XML 33 R23.htm IDEA: XBRL DOCUMENT v3.24.3
Subsequent Events
9 Months Ended
Sep. 30, 2024
Subsequent Events [Abstract]  
Subsequent Events Subsequent Events
On October 16, 2024, the Company entered into an Asset Purchase Agreement (the “Asset Purchase Agreement”) with AXON Networks Inc., a Delaware corporation ("AXON Networks"). Pursuant to the Asset Purchase Agreement, the Company agreed to sell, and AXON Networks agreed to buy, the Company’s Network Assurance and WiFi Management software portfolio (the “Network Assurance Business”), for a cash purchase price of $34.0 million (the “Network Assurance Business Purchase Price”). On October 25, 2024, the Company consummated the sale of the Network Assurance Business and received $30.0 million of the Purchase Price. The $4.0 million balance of the Network Assurance Business Purchase Price will be paid twelve months following the Closing. In conjunction with the sale of the Network Assurance Business, the Company has entered into an agreement (the “EdgeCo Letter 1”) with EdgeCo, whereby (i) at the Closing EdgeCo received $15.0 million of the Network Assurance Business Purchaser Price as pre-payments of the EdgeCo Loans, (ii) the Company assigned to EdgeCo all of its rights to the Guaranteed Payment, subject to the EdgeCo Loans being outstanding, and (iii) the Company agreed to continue to pay interest on the EdgeCo Loans, including the principal balance pre-paid in connection with the sale of the Network Assurance Business, until the prepayment penalty under the EdgeCo Loans has been paid in full.
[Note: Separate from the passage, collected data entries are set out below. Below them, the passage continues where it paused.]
import Summits.HodgeConjecture.CorCM.DihedralSexticPairHodgeOfMarkman
import Summits.HodgeConjecture.CorCM.NonGaloisSexticCMFrame
import Summits.HodgeConjecture.CorCM.CyclicSexticInducedType
import Summits.HodgeConjecture.CorCM.WeilFourfoldOfMarkmanPlane
import Literature.AlgebraicGeometry.Milne1999.CMHodgeHypothesisFromCMTypedProducts
import HarnessLib

/-!
# COR-CM — the Hodge conjecture, modulo Markman's fourfold theorem, for `B₀ × B₁`: two non-isogenous simple CM
# threefolds with CM by a NON-Galois sextic CM field `K ⊇ k` (intrinsic form)

Cell `pub-hodgecm2` (COR-CM), seat b30 gen 14 (2026-08-21); COUNT-NEUTRAL; theorems only, no definition, no named fact,
no `sorry`.  The intrinsic form of `CorCM/DihedralSexticPairHodgeOfMarkman.lean`: the FRAME hypotheses of
`DihedralSexticPair.hodgeConjectureFor_biproduct_of_frame_of_markman` are DERIVED from

* `K` a CM field of degree `6` that is NOT Galois over `ℚ`, containing (via `i`) an imaginary quadratic field `k`
  (a CM field of degree `2`) — equivalently `K = k·F₀` with `F₀ = K⁺` a non-cyclic totally real cubic;
* two realisations `A_j ⊨ (K; Φ_j)` (`IsCMTypeRealisation`) whose types are NOT induced from `k` (`Φ_j` contains two
  embeddings with different restrictions along `i`: `hprim`, i.e. `Φ_j` primitive, `A_j` simple) and inequivalent
  under `Aut(K) = {1, c}`: `Φ₁ ≠ Φ₀` and `Φ₁ ≠ Φ̄₀ = Φ₀ᶜ` (`A₀`, `A₁` not isogenous);

by `CorCM/NonGaloisStabilizer.lean` + `CorCM/NonGaloisSexticCMFrame.lean` (every permutation of the three extensions of
an embedding of `k` is realised by `Aut(ℂ)`; the frame `Hom(K, ℂ) ≃ ℤ/3 × Bool`), after normalising: choose `τ` (and the
sign of `δ`) so that ONE member of `Φ₀` extends `τ`; if two members of `Φ₁` extend `τ`, replace the realisation of `Φ₁`
by the conjugate realisation of `Φ̄₁` on the same `A₁` (`IsCMTypeRealisation.transport` along `c_K`); enumerate the
`τ`-fibre as `(s₀, s₁, s₂)` with `Φ₀ ∋ s₀`, `Φ₁ ∋ s₁`.

MAIN: `hodgeConjectureFor_biproduct_of_not_isGalois_of_markman` — **`HodgeConjectureFor (⨁_{j<2} A_j)` GIVEN ONLY
`Markman2025_weilClasses_algebraic_abelianFourfold`**; `…_prod_…` and `…_of_avDominatedBy_…` (the isogeny factors of
`A₀ ⊕ A₁`; powers `A₀^a × A₁^b` carry further balanced weights and are NOT covered).  Conditional on Markman only.

## References
* [Markman2025SurveySecant] E. Markman, arXiv:2509.23403, Thm. 1.2 and §11.5 Step 2.
* [Pohlmann1968] H. Pohlmann, Ann. of Math. 88 (1968), Thm 1.  [GaoUllmo2025] Z. Gao, E. Ullmo, J. Inst. Math. Jussieu
  25 (2025), Thm 3.1.  [MoonenZarhin1999LowDim] B. Moonen, Yu. Zarhin, Duke Math. J. 98 (1999), Thm. 0.1.
* [Shimura1998] G. Shimura, *Abelian Varieties with CM and Modular Functions* (1998), §5.2, §8.4, §18.2.
  [Lang2002] S. Lang, *Algebra*, 3rd ed., V §3, VI §1.
-/

noncomputable section

open CategoryTheory CategoryTheory.Limits NumberField

namespace Summit.HodgeConjecture.CorCM.DihedralSexticPair

open Literature.AlgebraicGeometry Literature.AlgebraicGeometry.Motives Literature.AlgebraicGeometry.HodgeTheory
open Literature.AlgebraicGeometry.ComplexMultiplication (IsCMTypeRealisation)
open Literature.NumberTheory.Automorphic.PicardCM.CMCode (cmTypeMap mem_cmTypeMap_iff)
open Summit.HodgeConjecture.CorCM.NonGaloisField

open scoped Classical

/-! ## §1 Counting in the `τ`-fibre -/

section Counting

variable {K : Type} [Field K] [NumberField K] {k : Type} [Field k] {i : k →+* K} {τ : k →+* ℂ}
  (hττ : ComplexEmbedding.conjugate τ ≠ τ)
  (hdich : ∀ s : K →+* ℂ, s.comp i = τ ∨ s.comp i = ComplexEmbedding.conjugate τ)

include hττ hdich in
/-- **The `τ`-fibre has three elements** when `[K:ℚ] = 6`: conjugation is a bijection onto the `τ̄`-fibre and the two
fibres partition `Hom(K, ℂ)`. [folklore] -/
theorem card_fibre_eq_three (h6 : Module.finrank ℚ K = 6) :
    (Finset.univ.filter fun s : K →+* ℂ => s.comp i = τ).card = 3 := by
  have hneg : ∀ s : K →+* ℂ, ¬ s.comp i = τ ↔ s.comp i = ComplexEmbedding.conjugate τ := fun s =>
    ⟨fun h => (hdich s).resolve_left h, fun h h' => hττ (h ▸ h'.symm ▸ rfl)⟩
  have himage : (Finset.univ.filter fun s : K →+* ℂ => ¬ s.comp i = τ) =
      (Finset.univ.filter fun s : K →+* ℂ => s.comp i = τ).image ComplexEmbedding.conjugate := by
    ext s
    simp only [Finset.mem_filter, Finset.mem_univ, true_and, Finset.mem_image]
    rw [hneg]
    constructor
    · intro h
      refine ⟨ComplexEmbedding.conjugate s, ?_, ComplexEmbedding.involutive_conjugate K s⟩
      rw [conjugate_comp, h, ComplexEmbedding.involutive_conjugate k τ]
    · rintro ⟨s', hs', rfl⟩
      rw [conjugate_comp, hs']
  have hsum := Finset.card_filter_add_card_filter_not (s := (Finset.univ : Finset (K →+* ℂ)))
    (fun s : K →+* ℂ => s.comp i = τ)
  rw [himage, Finset.card_image_of_injective _ (ComplexEmbedding.involutive_conjugate K).injective,
    Finset.card_univ, Embeddings.card, h6] at hsum
  omega

include hττ hdich in
/-- **For a CM type, the members extending `τ` and those extending `τ̄` number three together** (conjugation maps
the `τ`-fibre outside `Φ` onto the `τ̄`-fibre inside `Φ`). [cite: Shimura1998, §5.2] -/
theorem card_fibre_mem_add (h6 : Module.finrank ℚ K = 6) (Φ : CMType K) :
    (Finset.univ.filter fun s : K →+* ℂ => s.comp i = τ ∧ s ∈ Φ.1).card +
      (Finset.univ.filter fun s : K →+* ℂ => s.comp i = ComplexEmbedding.conjugate τ ∧ s ∈ Φ.1).card = 3 := by
  have himage : (Finset.univ.filter fun s : K →+* ℂ => s.comp i = ComplexEmbedding.conjugate τ ∧ s ∈ Φ.1) =
      ((Finset.univ.filter fun s : K →+* ℂ => s.comp i = τ).filter fun s => s ∉ Φ.1).image
        ComplexEmbedding.conjugate := by
    ext s
    simp only [Finset.mem_filter, Finset.mem_univ, true_and, Finset.mem_image]
    constructor
    · rintro ⟨h1, h2⟩
      refine ⟨ComplexEmbedding.conjugate s, ⟨?_, ?_⟩, ComplexEmbedding.involutive_conjugate K s⟩
      · rw [conjugate_comp, h1, ComplexEmbedding.involutive_conjugate k τ]
      · exact (Φ.2 s).1 h2
    · rintro ⟨s', ⟨h1, h2⟩, rfl⟩
      refine ⟨by rw [conjugate_comp, h1], ?_⟩
      by_contra h3
      exact h2 ((Φ.2 s').2 h3)
  have hsplit := Finset.card_filter_add_card_filter_not
    (s := Finset.univ.filter fun s : K →+* ℂ => s.comp i = τ) (fun s : K →+* ℂ => s ∈ Φ.1)
  rw [Finset.filter_filter, card_fibre_eq_three hττ hdich h6] at hsplit
  rw [himage, Finset.card_image_of_injective _ (ComplexEmbedding.involutive_conjugate K).injective]
  exact hsplit

include hdich in
/-- A type that is not induced along `i` (two members with different restrictions) meets the `τ`-fibre.
[cite: Shimura1998, §8.4] -/
theorem card_fibre_mem_pos {Φ : CMType K} (hprim : ∃ s ∈ Φ.1, ∃ s' ∈ Φ.1, s.comp i ≠ s'.comp i) :
    0 < (Finset.univ.filter fun s : K →+* ℂ => s.comp i = τ ∧ s ∈ Φ.1).card := by
  obtain ⟨s, hs, s', hs', hne⟩ := hprim
  rw [Finset.card_pos]
  rcases hdich s with h | h
  · exact ⟨s, by simp [h, hs]⟩
  · rcases hdich s' with h' | h'
    · exact ⟨s', by simp [h', hs']⟩
    · exact absurd (h.trans h'.symm) hne

include hττ hdich in
/-- **A non-induced type has one or two members over `τ`.** [cite: Shimura1998, §8.4] -/
theorem card_fibre_mem_eq_one_or_two (h6 : Module.finrank ℚ K = 6) {Φ : CMType K}
    (hprim : ∃ s ∈ Φ.1, ∃ s' ∈ Φ.1, s.comp i ≠ s'.comp i) :
    (Finset.univ.filter fun s : K →+* ℂ => s.comp i = τ ∧ s ∈ Φ.1).card = 1 ∨
      ((Finset.univ.filter fun s : K →+* ℂ => s.comp i = τ ∧ s ∈ Φ.1).card = 2 ∧
        (Finset.univ.filter fun s : K →+* ℂ => s.comp i = ComplexEmbedding.conjugate τ ∧ s ∈ Φ.1).card = 1) := by
  have h3 := card_fibre_mem_add hττ hdich h6 Φ
  have h1 := card_fibre_mem_pos (τ := τ) hdich hprim
  have hdich' : ∀ s : K →+* ℂ, s.comp i = ComplexEmbedding.conjugate τ ∨
      s.comp i = ComplexEmbedding.conjugate (ComplexEmbedding.conjugate τ) := fun s => by
    rw [ComplexEmbedding.involutive_conjugate k τ]; exact (hdich s).symm
  have h2 := card_fibre_mem_pos (τ := ComplexEmbedding.conjugate τ) hdich' hprim
  omega

omit [NumberField K] in
include hdich in
/-- A CM type is determined by its members over `τ` (it contains exactly one of `s`, `s̄`). [cite: Shimura1998, §5.2] -/
theorem cmType_ext_of_fibre {Φ₀ Φ₁ : CMType K}
    (h : ∀ s : K →+* ℂ, s.comp i = τ → (s ∈ Φ₀.1 ↔ s ∈ Φ₁.1)) : Φ₀.1 = Φ₁.1 := by
  ext s
  rcases hdich s with hs | hs
  · exact h s hs
  · have hc : (ComplexEmbedding.conjugate s).comp i = τ := by
      rw [conjugate_comp, hs, ComplexEmbedding.involutive_conjugate k τ]
    rw [Φ₀.2 s, Φ₁.2 s, h _ hc]

end Counting

/-! ## §2 The normalised case: one member of each type over `τ` -/

section Normalised

variable {K : Type} [Field K] [NumberField K] [IsCMField K] {k : Type} [Field k] [NumberField k] [IsCMField k]
  {A : Fin 2 → AbelianVariety ℂ} {Φ : Fin 2 → CMType K} {ι : ∀ j, 𝓞 K →+* End (A j)}
  {θ : ∀ j, K →+* Module.End ℂ (complexBetti (A j).X 1)}

/-- **The normalised case.**  `K/ℚ` not Galois, `τ(δ) = i√d`, and exactly one member `s_j` of `Φ_j` extends `τ`
(`j = 0, 1`), `Φ₀ ≠ Φ₁`: then `HodgeConjectureFor (⨁_{j<2} A_j)` modulo Markman — enumerate the `τ`-fibre as
`(s₀, s₁, s₂)`, take the frame of `NonGaloisField.exists_frame`, read `Φ_j` in it, and apply
`hodgeConjectureFor_biproduct_of_frame_of_markman`. [cite: Markman2025SurveySecant, Thm. 1.2] [cite: Lang2002, VI §1] -/
theorem hodgeConjectureFor_biproduct_of_card_fibre_eq_one_of_markman
    (hW4 : Markman2025_weilClasses_algebraic_abelianFourfold)
    (h6 : Module.finrank ℚ K = 6) (h2 : Module.finrank ℚ k = 2) (i : k →+* K) (hK : ¬ IsGalois ℚ K)
    {δ : 𝓞 k} {d : ℕ} (hd : 0 < d) (hδ : ((δ : k)) ^ 2 = -(d : k))
    {τ : k →+* ℂ} (hτ : τ (δ : k) = Complex.I * (Real.sqrt d : ℂ))
    (hA : ∀ j, IsCMTypeRealisation (Φ j) (A j) (ι j) (θ j))
    (hone : ∀ j : Fin 2, (Finset.univ.filter fun s : K →+* ℂ => s.comp i = τ ∧ s ∈ (Φ j).1).card = 1)
    (hne : (Φ 0).1 ≠ (Φ 1).1) :
    HodgeConjectureFor (⨁ A).dim (⨁ A).X := by
  have hττ : ComplexEmbedding.conjugate τ ≠ τ := CMThreefoldPair.conjugate_ne_of_apply_eq hd hτ
  have hdich : ∀ s : K →+* ℂ, s.comp i = τ ∨ s.comp i = ComplexEmbedding.conjugate τ := fun s =>
    eq_or_eq_conjugate h2 hd hτ (s.comp i)
  -- the distinguished members `s₀ ∈ Φ₀`, `s₁ ∈ Φ₁` over `τ`
  have hsj : ∀ j : Fin 2, ∃ sj : K →+* ℂ, (sj.comp i = τ ∧ sj ∈ (Φ j).1) ∧
      ∀ s : K →+* ℂ, s.comp i = τ → s ∈ (Φ j).1 → s = sj := fun j => by
    obtain ⟨sj, hsj⟩ := Finset.card_eq_one.1 (hone j)
    have hmem : ∀ s, s ∈ (Finset.univ.filter fun s : K →+* ℂ => s.comp i = τ ∧ s ∈ (Φ j).1) ↔ s = sj := by
      intro s; rw [hsj, Finset.mem_singleton]
    refine ⟨sj, by simpa using (hmem sj).2 rfl, fun s h1 h2 => (hmem s).1 (by simp [h1, h2])⟩
  choose sj hsj husj using hsj
  have h01 : sj 0 ≠ sj 1 := by
    intro heq
    apply hne
    refine cmType_ext_of_fibre hdich fun s hs => ⟨fun h => ?_, fun h => ?_⟩
    · rw [husj 0 s hs h, heq]; exact (hsj 1).2
    · rw [husj 1 s hs h, ← heq]; exact (hsj 0).2
  -- a third member of the fibre
  obtain ⟨s₂, hs₂, hs₂0, hs₂1⟩ : ∃ s₂ : K →+* ℂ, s₂.comp i = τ ∧ s₂ ≠ sj 0 ∧ s₂ ≠ sj 1 := by
    by_contra hno
    push Not at hno
    have hsub : (Finset.univ.filter fun s : K →+* ℂ => s.comp i = τ) ⊆ {sj 0, sj 1} := by
      intro s hs
      rw [Finset.mem_filter] at hs
      rw [Finset.mem_insert, Finset.mem_singleton]
      by_cases h0 : s = sj 0
      · exact Or.inl h0
      · exact Or.inr (hno s hs.2 h0)
    have hle := Finset.card_le_card hsub
    rw [card_fibre_eq_three hττ hdich h6, Finset.card_pair h01] at hle
    omega
  -- the enumeration `t = (s₀, s₁, s₂)` of the `τ`-fibre
  set t : ZMod 3 → (K →+* ℂ) := ![sj 0, sj 1, s₂] with ht_def
  have ht0 : t 0 = sj 0 := rfl
  have ht1 : t 1 = sj 1 := rfl
  have ht2 : t 2 = s₂ := rfl
  have hti : ∀ p, (t p).comp i = τ := by
    intro p; fin_cases p
    · exact (hsj 0).1
    · exact (hsj 1).1
    · exact hs₂
  have ht : Function.Injective t := by
    intro p q hpq
    fin_cases p <;> fin_cases q
    · rfl
    · exact absurd hpq h01
    · exact absurd hpq fun h => hs₂0 h.symm
    · exact absurd hpq (Ne.symm h01)
    · rfl
    · exact absurd hpq fun h => hs₂1 h.symm
    · exact absurd hpq hs₂0
    · exact absurd hpq hs₂1
    · rfl
  obtain ⟨e, het, hec, hcases, he_conj, he_sign, he_gal⟩ := exists_frame hττ hdich ht hti hK h6
  -- the types read in the frame
  have hmemt : ∀ (j : Fin 2) (p : ZMod 3), t p ∈ (Φ j).1 ↔ p.val = j.val := by
    intro j p
    fin_cases j
    · constructor
      · intro h
        have := ht ((husj 0 (t p) (hti p) h).trans ht0.symm)
        rw [this]; rfl
      · intro h
        have hp : p = 0 := Fin.ext h
        rw [hp, ht0]; exact (hsj 0).2
    · constructor
      · intro h
        have := ht ((husj 1 (t p) (hti p) h).trans ht1.symm)
        rw [this]; rfl
      · intro h
        have hp : p = 1 := Fin.ext h
        rw [hp, ht1]; exact (hsj 1).2
  have hΦ : ∀ (j : Fin 2) (s : K →+* ℂ), s ∈ (Φ j).1 ↔ (e s).2 = decide ((e s).1.val = j.val) := by
    intro j s
    obtain ⟨p, rfl | rfl⟩ := hcases s
    · rw [het, hmemt]
      simp
    · rw [hec, (Φ j).2, ComplexEmbedding.involutive_conjugate K, hmemt]
      simp
  exact hodgeConjectureFor_biproduct_of_frame_of_markman hW4 h6 h2 i hd hδ hτ hA e he_conj he_sign he_gal hΦ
On November 7, 2024, NetComm Wireless Pty Ltd., subsidiary of the Company, entered into a Business Sale Agreement (the “Business Sale Agreement”) with Lantronix, Inc., a Delaware corporation (“Lantronix”). Pursuant to the Business Sale Agreement, the Company has agreed to sell, and Lantronix has agreed to buy, the Company’s industrial internet of things business (the “IIoT Business”), for a cash purchase price of $6.5 million, less an amount equal to 70% of employee entitlements due to transferring employees (the “IIoT Business Purchase Price”). At the closing of the Company’s sale of the IIoT Business, the Company will receive the IIoT Business Purchase Price. The Closing under the Business Sale Agreement is subject to the satisfaction and/or waiver of certain conditions precedent, including obtain counterparty consents to certain key commercial contracts. In conjunction with the proposed sale of the IIoT Business, the Company has entered into an agreement (the “EdgeCo Letter 2”) with EdgeCo whereby (i) at the Closing EdgeCo will receive 50% of the IIoT Business Purchaser Price as pre-payments of the EdgeCo Loans, and (ii) the Company agreed to continue to pay interest on the EdgeCo Loans, including the principal balance pre-paid in connection with the sale of the IIoT Business, until the prepayment penalty under the EdgeCo Loans has been paid in full.